Forecasting Acute Kidney Injury and Resource Utilization in ICU patients using longitudinal, multimodal models
Background: Advances in artificial intelligence (AI) have realized the potential of revolutionizing healthcare, such as predicting disease progression via longitudinal inspection of Electronic Health Records (EHRs) and lab tests from patients admitted to Intensive Care Units (ICU).
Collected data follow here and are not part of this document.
import Summits.MatrixMultiplication.MatrixMultiplication.Theorems.AbelianSTPPCensusTAStatBDefs

/-!
# T_A certificate, second range `5001 … 5666` (static t*-indexed linear checker): kernel evaluation, shape checks, volumes `3101 … 3472`

Cell mm-stpp (rung F-M1), threshold T_A = `τ = 2.371`; checker in `AbelianSTPPCensusTAStatBDefs.lean`, table in `AbelianSTPPCensusTAStatBData.lean`.
`decide` with kernel reduction (standard axioms; no `native_decide`), `Elab.async false`, one theorem per chunk of volumes; consumed by
`TAStatB.checkV_sound` / `TAStatB.domV_sound` in the leaf `AbelianSTPPCensusLeafTA5666Closed.lean`.
WHAT THIS IS NOT: arithmetic on shape lists only; no statement about STPP families or `ω`.
-/

set_option linter.dupNamespace false
set_option autoImplicit false
set_option Elab.async false

namespace Summit.MatrixMultiplication.MatrixMultiplication.Theorems.TAStatB

set_option maxHeartbeats 0 in
/-- Check chunk: every sorted candidate shape of the volumes `3101 … 3192` passes `checkShape` (45157 (shape, bucket) checks). [original] -/
theorem ck3101 : TAStatB.checkV 92 3101 = true := by decide +kernel

set_option maxHeartbeats 0 in
/-- Check chunk: every sorted candidate shape of the volumes `3193 … 3288` passes `checkShape` (45842 (shape, bucket) checks). [original] -/
theorem ck3193 : TAStatB.checkV 96 3193 = true := by decide +kernel

set_option maxHeartbeats 0 in
/-- Check chunk: every sorted candidate shape of the volumes `3289 … 3380` passes `checkShape` (45133 (shape, bucket) checks). [original] -/
theorem ck3289 : TAStatB.checkV 92 3289 = true := by decide +kernel

set_option maxHeartbeats 0 in
/-- Check chunk: every sorted candidate shape of the volumes `3381 … 3472` passes `checkShape` (45768 (shape, bucket) checks). [original] -/
theorem ck3381 : TAStatB.checkV 92 3381 = true := by decide +kernel

end Summit.MatrixMultiplication.MatrixMultiplication.Theorems.TAStatB
/-- **K2-Vss ∧ K2-Φ ⇒ K2-Vss♭ (PROVED):** `‖v‖₂ = 1/2` turns the η-channel identity into the column-free one with the factor `2`. -/
theorem twoAdicBSDFomegaValRankOneSs_of_eta (hV : TwoAdicBSDEtaValRankOneSs) (hΦ : KatzFrobeniusColumnValAtTwo) :
    TwoAdicBSDFomegaValRankOneSs := by
  intro W _ _ hS hgood hss hr1 N _ f hf L hLL huv P hP hfin ϖ hϖ
  obtain ⟨u, v, huv⟩ := huv
  have h1 := hV W hS hgood hss hr1 f hf L hLL u v huv P hP hfin ϖ hϖ
  have hv : ‖v‖ = 2⁻¹ := (hΦ W hgood hss u v huv).1
  have key : ssLeadingEta W 2 L v = v * ssLeadingEta W 2 L 1 := by
    simp [ssLeadingEta]
  rw [key] at h1
  have e1 : ‖(ϖ : ℚ_[2]) * (v * ssLeadingEta W 2 L 1) * (W.torsionOrder : ℚ_[2]) ^ 2‖ =
      2⁻¹ * ‖(ϖ : ℚ_[2]) * ssLeadingEta W 2 L 1 * (W.torsionOrder : ℚ_[2]) ^ 2‖ := by
    simp only [norm_mul, hv]; ring
  rw [e1] at h1
  rw [← h1]; ring

/-- K2-Kss ∧ K2-Lss ⇒ K2-Vss (the equality is the two inequalities). -/
theorem twoAdicBSDEtaValRankOneSs_of_bounds (hK : TwoAdicKatoBoundEtaRankOneSs) (hL : TwoAdicLowerBoundEtaRankOneSs) :
    TwoAdicBSDEtaValRankOneSs := by
  intro W _ _ hsl hgood hss hr N _ f hf L hL' u v huv P hP hfin ϖ hϖ
  exact le_antisymm (hK W hsl hgood hss hr f hf L hL' u v huv P hP hfin ϖ hϖ)
    (hL W hsl hgood hss hr f hf L hL' u v huv P hP hfin ϖ hϖ)

/-! ## D16-5: junk-value audit of the normalising operator `1 − p⁻¹Φ` (no exceptional zero at a good prime) -/

/-- The determinant of the normalising operator `1 − p⁻¹Φ` on `D` is `N_p / p` with `N_p = #W̃(𝔽_p)`
(`reductionPointCount`), i.e. the value at `s = 1` of the Euler factor `det(1 − Φ p^{-s})`; in particular it is
NON-ZERO at every prime, so the matrix inverse inside `ssLeadingEta` is the honest inverse (Mathlib's `Matrix.inv`
returns `0` on singular matrices) — the `D`-valued formula has no exceptional-zero degeneracy at a good
supersingular `2` (`N₂ ∈ {1, 3, 5}` there). -/
theorem det_one_sub_pinv_frob (W : WeierstrassCurve ℚ) [W.IsGloballyMinimal] (p : ℕ) [Fact p.Prime] :
    (1 - (p : ℚ_[p])⁻¹ • frobMatrixOmegaBasis W p).det
      = (W.reductionPointCount p : ℚ_[p]) * (p : ℚ_[p])⁻¹ := by
  have hp : (p : ℚ_[p]) ≠ 0 := by exact_mod_cast (Fact.out : p.Prime).ne_zero
  simp only [frobMatrixOmegaBasis, WeierstrassCurve.frobeniusTrace, Matrix.det_fin_two, Matrix.sub_apply,
    Matrix.one_apply_eq, Matrix.one_apply_ne (by decide : (0 : Fin 2) ≠ 1),
    Matrix.one_apply_ne (by decide : (1 : Fin 2) ≠ 0), Matrix.smul_apply, Matrix.of_apply, Matrix.cons_val',
    Matrix.cons_val_zero, Matrix.cons_val_one, Matrix.empty_val',
    Matrix.cons_val_fin_one, smul_eq_mul]
  push_cast
  field_simp
  ring

/-- Hence `det(1 − p⁻¹Φ)` is a unit of `ℚ_p` (`N_p ≥ 1`). -/
theorem isUnit_det_one_sub_pinv_frob (W : WeierstrassCurve ℚ) [W.IsGloballyMinimal] (p : ℕ) [Fact p.Prime] :
    IsUnit (1 - (p : ℚ_[p])⁻¹ • frobMatrixOmegaBasis W p).det := by
  have hp : (p : ℚ_[p]) ≠ 0 := by exact_mod_cast (Fact.out : p.Prime).ne_zero
  rw [det_one_sub_pinv_frob, isUnit_iff_ne_zero]
  exact mul_ne_zero (by exact_mod_cast (W.reductionPointCount_pos p).ne') (inv_ne_zero hp)

/-- Hence `(1 − p⁻¹Φ)⁻¹` is a genuine two-sided inverse. -/
theorem one_sub_pinv_frob_mul_inv (W : WeierstrassCurve ℚ) [W.IsGloballyMinimal] (p : ℕ) [Fact p.Prime] :
    (1 - (p : ℚ_[p])⁻¹ • frobMatrixOmegaBasis W p) * (1 - (p : ℚ_[p])⁻¹ • frobMatrixOmegaBasis W p)⁻¹ = 1 :=
  Matrix.mul_nonsing_inv _ (isUnit_det_one_sub_pinv_frob W p)

end Summit.BirchSwinnertonDyer.Rank1Residual.F1Sign2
Although substantial literature exists addressing broad subjects, including the prediction of mortality, length-of-stay, and readmission, studies focusing on forecasting Acute Kidney Injury (AKI), specifically dialysis anticipation like Continuous Renal Replacement Therapy (CRRT) are scarce. The technicality of how to implement AI remains elusive.
Objective: This study aims to elucidate the important factors and methods that are required to develop effective predictive models of AKI and CRRT for patients admitted to ICU, using EHRs in the Medical Information Mart for Intensive Care (MIMIC) database.
Methods: We conducted a comprehensive comparative analysis of established predictive models, considering both time-series measurements and clinical notes from MIMIC-IV databases. Subsequently, we proposed a novel multi-modal model which integrates embeddings of top-performing unimodal models, including Long Short-Term Memory (LSTM) and BioMedBERT, and leverages both unstructured clinical notes and structured time series measurements derived from EHRs to enable the early prediction of AKI and CRRT.
Results: Our multimodal model achieved a lead time of at least 12 hours ahead of clinical manifestation, with an Area Under the Receiver Operating Characteristic Curve (AUROC) of 0.888 for AKI and 0.997 for CRRT, as well as an Area Under the Precision Recall Curve (AUPRC) of 0.727 for AKI and 0.840 for CRRT, respectively, which significantly outperformed the baseline models. Additionally, we performed a SHapley Additive exPlanation (SHAP) analysis using the expected gradients algorithm, which highlighted important, previously underappreciated predictive features for AKI and CRRT.
Conclusion: Our study revealed the importance and the technicality of applying longitudinal, multimodal modeling to improve early prediction of AKI and CRRT, offering insights for timely interventions. The performance and interpretability of our model indicate its potential for further assessment towards clinical applications, to ultimately optimize AKI management and enhance patient outcomes.